In our current implementation, you'll find node generators appearing in many different modules:
The boilerplate code can be summed up in two functions (the names and definitions are trivial and do not actually exist within libextract):
def iters(etree, *tags):
for node in etree.iter(*tags): # <- generator
do something
yield or return
def processes(tpls, func, predicate):
for tpl in tpls: # <- iterator
if predicate(tpl):
yield func(tpl)
else:
yield tpl
In this issue, I will directly address the first method by providing the decorator iters
(and the xpath equivalent, selects
) as replacements.
The second method is a little harder to concisely address with a single replacement decorator.

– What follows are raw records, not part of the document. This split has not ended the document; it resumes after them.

import Mathlib
import Summits.Ventures.PercRepro2.Induced
import Summits.Ventures.PercRepro2.Harris
import Summits.Ventures.PercRepro2.BlockSubstLaw

/-!
# Block substitution: deletions at terminals, and the support configuration
(blind cell PercRepro2, mine-2 g33)

Two more transports for a block substitution (`IsBlockSubst`, `BlockSubstConn.lean`):

* **deletions at terminals** — closing every edge at a set of terminals `q '' W'` in the graph
  (`delConfig`, `Induced.lean`) is, on the pattern, closing every skeleton edge at `W'`
  (`bsOpen_delConfig`, the skeleton loop-free): a block touched by a deleted terminal cannot
  connect its terminals (the edges at that terminal are closed — the closure lemma on the
  singleton), an untouched block keeps its configuration; hence `conn_delConfig_marks_iff` —
  the connectivity of the terminals after a deletion is the skeleton connectivity after the same
  deletion.  This carries the lead's five separation classes from the skeleton to the graph
  (`SixTerminalClasses.lean`);
* **the support configuration** `suppCfg p` (the edges of positive weight): it has positive
  weight, it dominates every configuration of positive weight, and a block has positive weight
  iff it connects its terminals at the support configuration (`bsProb_pos_iff`) — so the skeleton
  mask of the locus theorems is the block pattern of the support configuration.
-/

namespace Summit.Ventures.PercRepro2

namespace BlockSubst

section Del

variable {V : Type*} {E : Type*} {V' : Type*} {E' : Type*} [DecidableEq E']
variable {ends : E → Sym2 V} {ends' : E' → Sym2 V'} {q : V' → V} {blk : E → E'} {Vj : E' → Set V}

omit [DecidableEq E'] in
/-- An edge touching a deleted terminal lies in a block at that terminal. -/
lemma exists_mem_ends'_of_mem_touches (hB : IsBlockSubst ends ends' q blk Vj) {e : E}
    {W' : Set V'} (he : e ∈ touches ends (q '' W')) : ∃ k ∈ W', k ∈ ends' (blk e) := by
  obtain ⟨x, hx, y, hxy⟩ := he
  obtain ⟨k, hk, rfl⟩ := hx
  have : q k ∈ Vj (blk e) := hB.ends_mem e (q k) (by rw [hxy]; exact Sym2.mem_mk_left _ _)
  exact ⟨k, hk, hB.term_only _ _ this⟩

/-- A block at no deleted terminal keeps its configuration under the deletion. -/
lemma blockCfg_delConfig_of_not_touch (hB : IsBlockSubst ends ends' q blk Vj) {W' : Set V'}
    {j : E'} (hj : ∀ k ∈ W', k ∉ ends' j) (ω : Config E) :
    blockCfg blk j (delConfig ends (q '' W') ω) = blockCfg blk j ω := by
  apply blockCfg_congr
  intro e he
  apply delConfig_apply_of_notMem
  intro ht
  obtain ⟨k, hk, hkj⟩ := exists_mem_ends'_of_mem_touches hB ht
  rw [Set.mem_setOf_eq] at he
  rw [he] at hkj
  exact hj k hk hkj

/-- A block at a deleted terminal is closed after the deletion (the skeleton edge not a loop). -/
lemma bsOpen_delConfig_of_touch (hB : IsBlockSubst ends ends' q blk Vj) {W' : Set V'} {j : E'}
    (hloop : ¬ (ends' j).IsDiag) {k : V'} (hk : k ∈ W') (hkj : k ∈ ends' j) (ω : Config E) :
    bsOpen ends ends' q blk (delConfig ends (q '' W') ω) j = false := by
  rw [bsOpen_eq_false_iff]
  intro h
  obtain ⟨k', hk'⟩ := Sym2.mem_iff_exists.1 hkj
  have hne : k ≠ k' := fun h' => hloop (by rw [hk', h']; exact Sym2.mk_isDiag_iff.2 rfl)
  have hc := h k k' hk'
  -- the within-block cluster of `q k` after the deletion is `{q k}`
  have hclosed : ∀ x ∈ ({q k} : Set V), ∀ y,
      (openGraph ends (blockCfg blk j (delConfig ends (q '' W') ω))).Adj x y →
        y ∈ ({q k} : Set V) := by
    intro x hx y hxy
    rw [Set.mem_singleton_iff] at hx
    subst hx
    rw [openGraph_adj] at hxy
    obtain ⟨_, e, he, hends⟩ := hxy
    obtain ⟨he1, _⟩ := of_blockCfg_eq_true he
    have ht : e ∈ touches ends (q '' W') := ⟨q k, ⟨k, hk, rfl⟩, y, hends⟩
    rw [delConfig_apply_of_mem ht] at he1
    exact absurd he1 Bool.false_ne_true
  have := mem_of_conn_of_closed hclosed (Set.mem_singleton _) hc
  rw [Set.mem_singleton_iff] at this
  exact hne (hB.q_inj this).symm

/-- **The pattern of a deletion at terminals is the deletion on the skeleton**: closing every
edge at the terminals `q '' W'` closes, on the pattern, every skeleton edge at `W'` (the skeleton
loop-free). -/
theorem bsOpen_delConfig (hB : IsBlockSubst ends ends' q blk Vj) (hloop : ∀ j, ¬ (ends' j).IsDiag)
    (W' : Set V') (ω : Config E) :
    bsOpen ends ends' q blk (delConfig ends (q '' W') ω) =
      delConfig ends' W' (bsOpen ends ends' q blk ω) := by
  funext j
  by_cases hj : j ∈ touches ends' W'
  · obtain ⟨k, hk, k', hkk'⟩ := hj
    rw [delConfig_apply_of_mem ⟨k, hk, k', hkk'⟩]
    exact bsOpen_delConfig_of_touch hB (hloop j) hk (by rw [hkk']; exact Sym2.mem_mk_left _ _) ω
  · rw [delConfig_apply_of_notMem hj]
    have hj' : ∀ k ∈ W', k ∉ ends' j := by
      intro k hk hkj
      obtain ⟨y, hy⟩ := Sym2.mem_iff_exists.1 hkj
      exact hj ⟨k, hk, y, hy⟩
    unfold bsOpen
    rw [blockCfg_delConfig_of_not_touch hB hj' ω]

/-- **Connectivity of the terminals after a deletion at terminals** is the skeleton connectivity
after the same deletion. -/
theorem conn_delConfig_marks_iff (hB : IsBlockSubst ends ends' q blk Vj)
    (hloop : ∀ j, ¬ (ends' j).IsDiag) (W' : Set V') (ω : Config E) (k k' : V') :
    Conn ends (delConfig ends (q '' W') ω) (q k) (q k') ↔
      Conn ends' (delConfig ends' W' (bsOpen ends ends' q blk ω)) k k' := by
  rw [conn_marks_iff_bs hB, bsOpen_delConfig hB hloop]

end Del

section Support

variable {V : Type*} {E : Type*} {V' : Type*} {E' : Type*} [Fintype E] [DecidableEq E]
  [DecidableEq E'] {R : Type*} [Field R] [LinearOrder R] [IsStrictOrderedRing R]
variable {ends : E → Sym2 V} {ends' : E' → Sym2 V'} {q : V' → V} {blk : E → E'}

/-- **The support configuration** of a weight vector: the edges of positive weight. -/
noncomputable def suppCfg (p : E → R) : Config E := fun e => decide (0 < p e)

omit [DecidableEq E] in
/-- The support configuration has positive weight. -/
lemma weight_suppCfg_pos {p : E → R} (hp : IsProbVec p) : 0 < weight p (suppCfg p) := by
  unfold weight
  apply Finset.prod_pos
  intro e _
  by_cases h : 0 < p e
  · simp [suppCfg, h, edgeFactor]
  · have h0 : p e = 0 := le_antisymm (not_lt.1 h) (hp.nonneg e)
    simp [suppCfg, edgeFactor, h0]

omit [DecidableEq E] [IsStrictOrderedRing R] in
/-- A configuration of positive weight lies below the support configuration. -/
lemma le_suppCfg_of_weight_pos {p : E → R} (hp : IsProbVec p) {ω : Config E}
    (h : 0 < weight p ω) : ω ≤ suppCfg p := by
  intro e
  cases hω : ω e
  · exact Bool.false_le _
  · have hpe : 0 < p e := by
      by_contra hle
      have h0 : p e = 0 := le_antisymm (not_lt.1 hle) (hp.nonneg e)
      have : weight p ω = 0 := by
        unfold weight
        exact Finset.prod_eq_zero (Finset.mem_univ e) (by simp [hω, edgeFactor, h0])
      rw [this] at h
      exact lt_irrefl _ h
    simp [suppCfg, hpe]

/-- An event has positive probability iff it contains a configuration of positive weight. -/
lemma prob_pos_iff {p : E → R} (hp : IsProbVec p) (A : Set (Config E)) :
    0 < prob p A ↔ ∃ ω ∈ A, 0 < weight p ω := by
  constructor
  · intro h
    by_contra hno
    have hzero : prob p A = 0 := by
      unfold prob
      refine Finset.sum_eq_zero fun ω _ => ?_
      by_cases hω : ω ∈ A
      · rw [Set.indicator_of_mem hω]
        by_contra hw
        exact hno ⟨ω, hω, lt_of_le_of_ne (weight_nonneg hp ω) (Ne.symm hw)⟩
      · exact Set.indicator_of_notMem hω _
    rw [hzero] at h
    exact lt_irrefl _ h
  · rintro ⟨ω, hω, hw⟩
    unfold prob
    calc (0 : R) < A.indicator (weight p) ω := by rw [Set.indicator_of_mem hω]; exact hw
      _ ≤ ∑ ω', A.indicator (weight p) ω' :=
          Finset.single_le_sum (fun ω' _ => Set.indicator_apply_nonneg fun _ => weight_nonneg hp ω')
            (Finset.mem_univ ω)

omit [Fintype E] [DecidableEq E] in
/-- The block configuration is monotone in the configuration. -/
lemma blockCfg_mono {j : E'} {ω ω' : Config E} (h : ω ≤ ω') :
    blockCfg blk j ω ≤ blockCfg blk j ω' := by
  intro e
  have h' := h e
  simp only [blockCfg]
  cases hω : ω e
  · simp
  · rw [hω] at h'
    have : ω' e = true := by
      cases hω' : ω' e
      · rw [hω'] at h'
        exact absurd (Bool.le_iff_imp.1 h' rfl) Bool.false_ne_true
      · rfl
    rw [this]

/-- **A block has positive weight iff it connects its terminals at the support configuration.** -/
theorem bsProb_pos_iff {p : E → R} (hp : IsProbVec p) (j : E') :
    0 < bsProb ends ends' q blk p j ↔ bsOpen ends ends' q blk (suppCfg p) j = true := by
  unfold bsProb
  rw [prob_pos_iff hp]
  constructor
  · rintro ⟨ω, hω, hw⟩
    have hle := le_suppCfg_of_weight_pos hp hw
    rw [Set.mem_setOf_eq, bsOpen_eq_true_iff] at hω
    rw [bsOpen_eq_true_iff]
    intro x y hxy
    exact conn_mono (blockCfg_mono hle) (hω x y hxy)
  · intro h
    exact ⟨suppCfg p, h, weight_suppCfg_pos hp⟩

end Support

end BlockSubst

end Summit.Ventures.PercRepro2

Instead, I will demonstrate a second decorator that touches on the processes
method, but is specific to the predictive aspect of libextract.
iters, selects
The lxml.ElementTree.iters
and lxml.ElementTree.xpath
methods were turned into decorators:
# tags will designate which nodes to generate
def iters(*tags):
# *fn* is the user's function (allowing him to do per-node logic)
def decorator(fn):
def iterator(node, *args):
for elem in node.iter(*tags):
yield fn(elem,*args)
return iterator
return decorator
def selects(xpath):
# magic words for choosing
# intricate xpath expressions
if xpath == "text":
xpath = NODES_WITH_TEXT
elif xpath == "tabular":
xpath = NODES_WITH_CHILDREN
def decorator(fn):
def selector(node, *args):
for n in node.xpath(xpath):
yield fn(n)
return selector
return decorator
That allows users to do simply do this:
@iters('tr')
def get_rows(node):
return node
rows = list(pipeline(r.content, (parse_html, get_rows)))
... yielding:
[<Element tr at 0x65ad778>,
<Element tr at 0x65ad7c8>,
<Element tr at 0x65ad818>,
<Element tr at 0x65ad868>,
<Element tr at 0x65ad8b8>,
<Element tr at 0x65ad908>,
<Element tr at 0x65ad958>,
<Element tr at 0x65ad9a8>,
...]
maximize
The second construct is the maximize
decorator
Before I demonstrate how to use this decorator, let me show you what it can can easily(?) replace from the current implementation of libextract:
# libextract/tabular.py
def node_counter_argmax(pairs):
for node, counter in pairs:
if counter:
yield node, argmax(counter)
# libextract/coretools.py
def histogram(iterable):
hist = Counter()
for key, score in iterable:
hist[key] += score
return hist
def argmax(counter):
return counter.most_common(1)[0]
As a quick side note, in #1, @Beluki voices this opinion:
For libextract, I think the best way to go about it is to write the functions as if combinations of them weren't available.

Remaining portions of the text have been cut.